» **Task details**
Please return the lines below verbatim, beginning at the one that has "# polytope at" and stopping after the one that has "MV-SPD + MV-h12)", and add no other lines.

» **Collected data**
import Summits.Ventures.GridStability.Lyapunov.WSCC9LosslessPolytopeRoa
import Summits.Ventures.GridStability.Lyapunov.StructurePreservingPolytopeCusa
import HarnessLib

/-!
# GridStability/Lyapunov/WSCC9LosslessPolytopeCusa — «WSCC9-postB-L-SPdamp» on Vu–Turitsyn's
# polytope at the SHARP rational level `c = 33/100` (Cusa–Huygens bound; the closed-form level is
# `0.3316`)

Cell `gridfusion` (LADDER-GRIDFUSION), seat gridfusion-lyap-1 (g6). Sequel of
`Lyapunov/WSCC9LosslessPolytopeRoa.lean` (p538862: the same object and sentence at `c = 27/100` with the
`sin`-substitution bound of p531996) using `StructurePreservingPolytopeCusa.vtGap_ge_cusa_d6`
(`vtGap d ≥ 2 cos d − (3.141593 − 6|sin d|/(2 + cos d))·|sin d|`, `|d| ≤ π/2`): on the binding pair
machines 0–1 (`θ* = −39.95°`, `C = 0.806`) the rational bound rises from `0.2745` to `0.3306` against the
float closed form `C·vtGap = 0.3316`, so the certified level becomes `33/100` (99.5 % of the closed
form). OBJECT BY NAME and LABEL as in the parent file: g4's `WSCC9LffNU.data.toModel` — «synthetic
lossless VARIANT of the printed 9-bus with the printed NON-UNIFORM damping `D_i/M_i = 1/10, 1/5, 3/10`
— a PIPELINE sentence, not a 9-bus sentence» (MV-2L synthetic + MV-RD + MV-SPD + MV-h12)
[cite: SauerPai1998, §7.9.3 Ex. 7.1].

THREE COLUMNS. CERTIFIED (kernel, here): `pairChecksC` (ONE `decide` over `ℚ`, 6 ordered pairs:
`33/100 < C_ij·(2cd_ij − (3.141593 − 6|sd_ij|/(2 + cd_ij))·|sd_ij|)`), `level_lt_pairGap_cusa`
(`33/100 < C_ij·vtGap(θ*_i − θ*_j)`), `polytope_synchronisation_cusa` (the parent sentence at `33/100`).
MODELLED: the label. VALIDATED: nothing. No SDP; no sentence of this file says that the WSCC system or
any grid is stable. No definition; no named fact; standard axioms.
-/

noncomputable section

open Set Filter Topology Real Finset
open Summit.Ventures.GridStability.Models
open Summit.Ventures.GridStability.Models.StructurePreserving
open Summit.Ventures.GridStability.Lyapunov.StructurePreserving (vtGap_ge_cusa_d6)
open Summit.Ventures.GridStability.Lyapunov.ClassicalSwingPolytope
open Summit.Ventures.GridStability.Lyapunov.WSCC9LffNU (data data_eqData data_Cc_pos)
open Summit.Ventures.GridStability.Lyapunov.WSCC9LosslessPolytope
open Literature.MathematicalPhysics.PowerSystems.ClassicalModel.LosslessSystem (vtGap)

namespace Summit.Ventures.GridStability.Lyapunov.WSCC9LosslessPolytope

/-- **Per-pair level checks with the Cusa–Huygens bound (one `decide` over `ℚ`)**: for every ordered
pair of distinct machines, `33/100 < C_ij·(2·cd_ij − (3.141593 − 6|sd_ij|/(2 + cd_ij))·|sd_ij|)`
(binding pair machines 0–1, bound `0.3306`). CERTIFIED column. [cite: VuTuritsyn2016, Appendix 9.3] -/
theorem pairChecksC : ∀ i j : Fin 3, i ≠ j →
    (33 / 100 : ℚ) < data.Cc i j
      * (2 * data.cd i j
        - (3141593 / 1000000 - 6 * |data.sd i j| / (2 + data.cd i j)) * |data.sd i j|) := by
  decide +kernel

/-- **The certified per-pair level, sharp form**: `33/100 < C_ij·vtGap(θ*_i − θ*_j)` for `i ≠ j`.
CERTIFIED column. [cite: VuTuritsyn2016, §IV (third construction) and Appendix 9.3] -/
theorem level_lt_pairGap_cusa {i j : Fin 3} (hij : i ≠ j) (_hC : data.toModel.Ccoef i j ≠ 0) :
    (33 / 100 : ℝ) < data.toModel.Ccoef i j * vtGap (data.angleOf i - data.angleOf j) := by
  have hq := (Rat.cast_lt (K := ℝ)).2 (pairChecksC i j hij)
  push_cast at hq
  have hcd : (data.cd i j : ℝ) = Real.cos (data.angleOf i - data.angleOf j) := data.cd_cast data_eqData i j
  have hsd : (data.sd i j : ℝ) = Real.sin (data.angleOf i - data.angleOf j) := data.sd_cast data_eqData i j
  rw [hcd, hsd] at hq
  have hgap := vtGap_ge_cusa_d6 (d := data.angleOf i - data.angleOf j) (abs_angle_lt hij).le
  rw [Ccoef_eq]
  have hC : (0 : ℝ) ≤ (data.Cc i j : ℝ) := by exact_mod_cast (data_Cc_pos i j hij).le
  calc (33 / 100 : ℝ) < (data.Cc i j : ℝ) * (2 * Real.cos (data.angleOf i - data.angleOf j)
        - (3141593 / 1000000 - 6 * |Real.sin (data.angleOf i - data.angleOf j)|
            / (2 + Real.cos (data.angleOf i - data.angleOf j)))
          * |Real.sin (data.angleOf i - data.angleOf j)|) := hq
    _ ≤ (data.Cc i j : ℝ) * vtGap (data.angleOf i - data.angleOf j) :=
        mul_le_mul_of_nonneg_left (by norm_num at hgap ⊢; exact hgap) hC

/-- **«WSCC9-postB-L-SPdamp» on Vu–Turitsyn's polytope at the sharp level `33/100`.** The sentence
of `WSCC9LosslessPolytope.polytope_synchronisation` (model-1's `data.toModel`, 3 machines, PRINTED
non-uniform damping, lossless post-B couplings; every solution on `univ` from the polytope on the
momentum leaf) with `V ≤ 33/100` in place of `27/100`: the polytope and `V ≤ 33/100` hold for all
`t ≥ 0` and `(δ, ω) → (θ*, 0)`. LABEL: synthetic lossless variant, PIPELINE sentence, not a 9-bus
sentence; no sentence here says a grid is stable.
[cite: VuTuritsyn2016, §IV; SauerPai1998, §7.9.3 eqs. (7.215)–(7.216)] -/
theorem polytope_synchronisation_cusa {γ : ℝ → ClassicalSwing.State 3}
    (hγ : data.toModel.IsSolutionOn γ univ)
    (hpol : ∀ i j, i ≠ j → data.toModel.Ccoef i j ≠ 0 →
      |((γ 0).1 i - (γ 0).1 j) + (data.angleOf i - data.angleOf j)| < π)
    (hL : ∑ i, data.toModel.M i * (γ 0).2 i + ∑ i, data.toModel.D i * (γ 0).1 i
      = ∑ i, data.toModel.D i * data.angleOf i)
    (hV : (spParams data.toModel).energy data.angleOf (γ 0).1 (γ 0).2 ≤ 33 / 100) :
    (∀ t, 0 ≤ t →
        (∀ i j, i ≠ j → data.toModel.Ccoef i j ≠ 0 →
          |((γ t).1 i - (γ t).1 j) + (data.angleOf i - data.angleOf j)| < π) ∧
        (spParams data.toModel).energy data.angleOf (γ t).1 (γ t).2 ≤ 33 / 100) ∧
      Tendsto γ atTop (𝓝 (data.angleOf, 0)) :=
  ClassicalSwingPolytope.polytope_synchronisation data.toModel (by decide) M_pos D_pos B_symm
    isLossless (fun _ _ hij => (Ccoef_pos hij).le) preconnected isEquilibrium
    (fun _ _ hij _ => abs_angle_lt hij) (fun _ _ hij hC => level_lt_pairGap_cusa hij hC) hγ hpol hL hV

end Summit.Ventures.GridStability.Lyapunov.WSCC9LosslessPolytope

end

» **Answer below**
# polytope at the SHARP rational level `c = 33/100` (Cusa–Huygens bound; the closed-form level is
# `0.3316`)

Cell `gridfusion` (LADDER-GRIDFUSION), seat gridfusion-lyap-1 (g6). Sequel of
`Lyapunov/WSCC9LosslessPolytopeRoa.lean` (p538862: the same object and sentence at `c = 27/100` with the
`sin`-substitution bound of p531996) using `StructurePreservingPolytopeCusa.vtGap_ge_cusa_d6`
(`vtGap d ≥ 2 cos d − (3.141593 − 6|sin d|/(2 + cos d))·|sin d|`, `|d| ≤ π/2`): on the binding pair
machines 0–1 (`θ* = −39.95°`, `C = 0.806`) the rational bound rises from `0.2745` to `0.3306` against the
float closed form `C·vtGap = 0.3316`, so the certified level becomes `33/100` (99.5 % of the closed
form). OBJECT BY NAME and LABEL as in the parent file: g4's `WSCC9LffNU.data.toModel` — «synthetic
lossless VARIANT of the printed 9-bus with the printed NON-UNIFORM damping `D_i/M_i = 1/10, 1/5, 3/10`
— a PIPELINE sentence, not a 9-bus sentence» (MV-2L synthetic + MV-RD + MV-SPD + MV-h12)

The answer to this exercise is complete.